The *sents()* function divides the text up into its sentences, where each sentence is a list of words:

Each sentence in a text will be a list of words.

In [None]:
macbeth_sentences = gutenberg.sents('shakespeare-macbeth.txt')
macbeth_sentences

In [None]:
# Let's access to one of the sentences
macbeth_sentences[100]

In [None]:
# Return the longest sentences in the text
# longest_len = 158

longest_len = max(len(sen) for sen in macbeth_sentences)
print(f'The length of the longest sentence is: {longest_len}\n')

print([s for s in macbeth_sentences if len(s) == longest_len][0])

What else we can use in NLTK as corpus?
1. Webtext
2. Brown
3. Reuters

## **1.2 Web and Chat Text**

Although Project Gutenberg contains thousands of books, it represents established literature. It is important to consider less formal language as well. NLTK's small collection of web text includes content from a Firefox discussion forum, conversations overheard in New York, the movie script of Pirates of the Carribean, personal advertisements, and wine reviews:

In [None]:
from nltk.corpus import webtext

In [None]:
for fileid in webtext.fileids():
    print(fileid, '---> ', webtext.raw(fileid)[:60], '.....')

There is also a corpus of instant messaging chat sessions, originally collected by the Naval Postgraduate School for research on automatic detection of Internet predators. The corpus contains over 10,000 posts, anonymized by replacing usernames with generic names of the form "UserNNN", and manually edited to remove any other identifying information. 

The corpus is organized into 15 files, where each file contains several hundred posts collected on a given date, for an age-specific chatroom (teens, 20s, 30s, 40s, plus a generic adults chatroom).

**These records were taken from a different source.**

/-- **Compactness of the extension to the completion.** Under the sequential compactness hypothesis
on the core, the extension `T̂ : Ŵ → H` is a compact operator: the closure of the image of the
core unit ball is sequentially compact, and the image of the unit ball of `Ŵ` lies in it. [folklore] -/
theorem stub_zeroLevelNullVector_isCompactOperator_extend (T : W →L[ℂ] H)
    (hcomp : ∀ (x : ℕ → W) (M : ℝ), (∀ n, ‖T (x n)‖ = 1) → (∀ n, ‖x n‖ ≤ M) →
      ∃ (v : H) (φ : ℕ → ℕ), StrictMono φ ∧ Tendsto (fun n => T (x (φ n))) atTop (𝓝 v)) :
    IsCompactOperator
      (T.extend (UniformSpace.Completion.toComplL : W →L[ℂ] UniformSpace.Completion W)) := by
  set Th := T.extend (UniformSpace.Completion.toComplL : W →L[ℂ] UniformSpace.Completion W)
    with hTh
  set K : Set H := closure (T '' Metric.closedBall (0 : W) 1) with hK
  -- `K` is sequentially compact, hence compact
  have hKseq : IsSeqCompact K := by
    intro u hu
    have hnear : ∀ n, ∃ x : W, x ∈ Metric.closedBall (0 : W) 1 ∧
        dist (u n) (T x) < 1 / ((n : ℝ) + 1) := fun n => by
      obtain ⟨w, ⟨x, hx, rfl⟩, hw⟩ := Metric.mem_closure_iff.1 (hu n) (1 / ((n : ℝ) + 1))
        (by positivity)
      exact ⟨x, hx, hw⟩
    choose x hxball hxdist using hnear
    have hx1 : ∀ n, ‖x n‖ ≤ 1 := fun n => mem_closedBall_zero_iff.1 (hxball n)
    obtain ⟨v, φ, hφ, hv⟩ := stub_zeroLevelNullVector_subseq_of_norm_le T hcomp x hx1
    have huv : Tendsto (u ∘ φ) atTop (𝓝 v) := by
      rw [Metric.tendsto_atTop] at hv ⊢
      intro ε hε
      obtain ⟨N₁, hN₁⟩ := hv (ε / 2) (half_pos hε)
      obtain ⟨N₂, hN₂⟩ := exists_nat_gt (2 / ε)
      refine ⟨max N₁ N₂, fun n hn => ?_⟩
      have hn1 : N₁ ≤ n := le_of_max_le_left hn
      have hn2 : (N₂ : ℝ) ≤ φ n := by
        exact_mod_cast (le_of_max_le_right hn).trans (hφ.id_le n)
      have hd1 := hxdist (φ n)
      have hd2 : 1 / ((φ n : ℝ) + 1) < ε / 2 := by
        rw [div_lt_iff₀ (by positivity)]
        have : 2 / ε < (φ n : ℝ) + 1 := by linarith
        rw [div_lt_iff₀ hε] at this
        linarith
      calc dist ((u ∘ φ) n) v ≤ dist (u (φ n)) (T (x (φ n))) + dist (T (x (φ n))) v :=
            dist_triangle _ _ _
        _ < ε / 2 + ε / 2 := add_lt_add (hd1.trans hd2) (hN₁ n hn1)
        _ = ε := add_halves ε
    refine ⟨v, ?_, φ, hφ, huv⟩
    exact isClosed_closure.mem_of_tendsto huv (Eventually.of_forall fun n => hu (φ n))
  have hKc : IsCompact K := isCompact_iff_isSeqCompact.2 hKseq
  refine ⟨K, hKc, ?_⟩
  -- the unit ball of the completion is mapped into `K`
  have hsub : Metric.ball (0 : UniformSpace.Completion W) 1 ⊆ Th ⁻¹' K := by
    intro z hz
    have hdense : Dense (Set.range ((↑) : W → UniformSpace.Completion W)) :=
      UniformSpace.Completion.denseRange_coe
    have hz' : z ∈ closure (Metric.ball (0 : UniformSpace.Completion W) 1 ∩
        Set.range ((↑) : W → UniformSpace.Completion W)) :=
      hdense.open_subset_closure_inter Metric.isOpen_ball hz
    have himg : Th z ∈ closure (Th '' (Metric.ball (0 : UniformSpace.Completion W) 1 ∩
        Set.range ((↑) : W → UniformSpace.Completion W))) :=
      image_closure_subset_closure_image Th.continuous ⟨z, hz', rfl⟩
    refine closure_mono ?_ himg
    rintro _ ⟨w, ⟨hw, ⟨x, rfl⟩⟩, rfl⟩
    refine ⟨x, ?_, ?_⟩
    · rw [mem_closedBall_zero_iff]
      rw [mem_ball_zero_iff, UniformSpace.Completion.norm_coe] at hw
      exact hw.le
    · exact (stub_zeroLevelNullVector_extend_coe T x).symm
  exact Filter.mem_of_superset (Metric.ball_mem_nhds 0 one_pos) hsub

The filename contains the date, chatroom, and number of posts; e.g., 10-19-20s_706posts.xml contains 706 posts gathered from the 20s chat room on 10/19/2006.

In [None]:
from nltk.corpus import nps_chat

chatroom = nps_chat.posts('10-19-20s_706posts.xml')
print(chatroom[123])

## **1.3 Brown Corpus**

The Brown Corpus was the first million-word electronic corpus of English, created in 1961 at Brown University. This corpus contains text from 500 sources, and the sources have been categorized by genre, such as news, editorial, and so on.

In [None]:
from nltk.corpus import brown

print(brown.categories())

In [None]:
brown.words(categories='news')

In [None]:
brown.sents(categories=['news', 'adventure'])

- The Brown Corpus is a convenient resource for studying systematic differences between genres, a kind of linguistic inquiry known as **stylistics**. Let's compare genres in their usage of modal verbs. The first step is to produce the counts for a particular genre.

In [None]:
news_text = brown.words(categories='news')

fdist = nltk.FreqDist(w.lower() for w in news_text)

modals = ['can', 'could', 'may', 'might', 'must', 'will']

for m in modals:
    print(m + ':', fdist[m], end=' \n')

In [None]:
# Frequency Distribution is a dictionary

fdist

### **Exercise**
- Do the same Procedure for wh words for different genre: (*what, when, where, who, and why*)

In [None]:
<YOUR CODE>

<a id='conditionalFreqDist_table'></a>

- Next, we need to obtain counts for each genre of interest. We'll use NLTK's support for conditional frequency distributions.

In [None]:
cfd = nltk.ConditionalFreqDist(
        (genre, word)
        for genre in brown.categories()
        for word in brown.words(categories=genre))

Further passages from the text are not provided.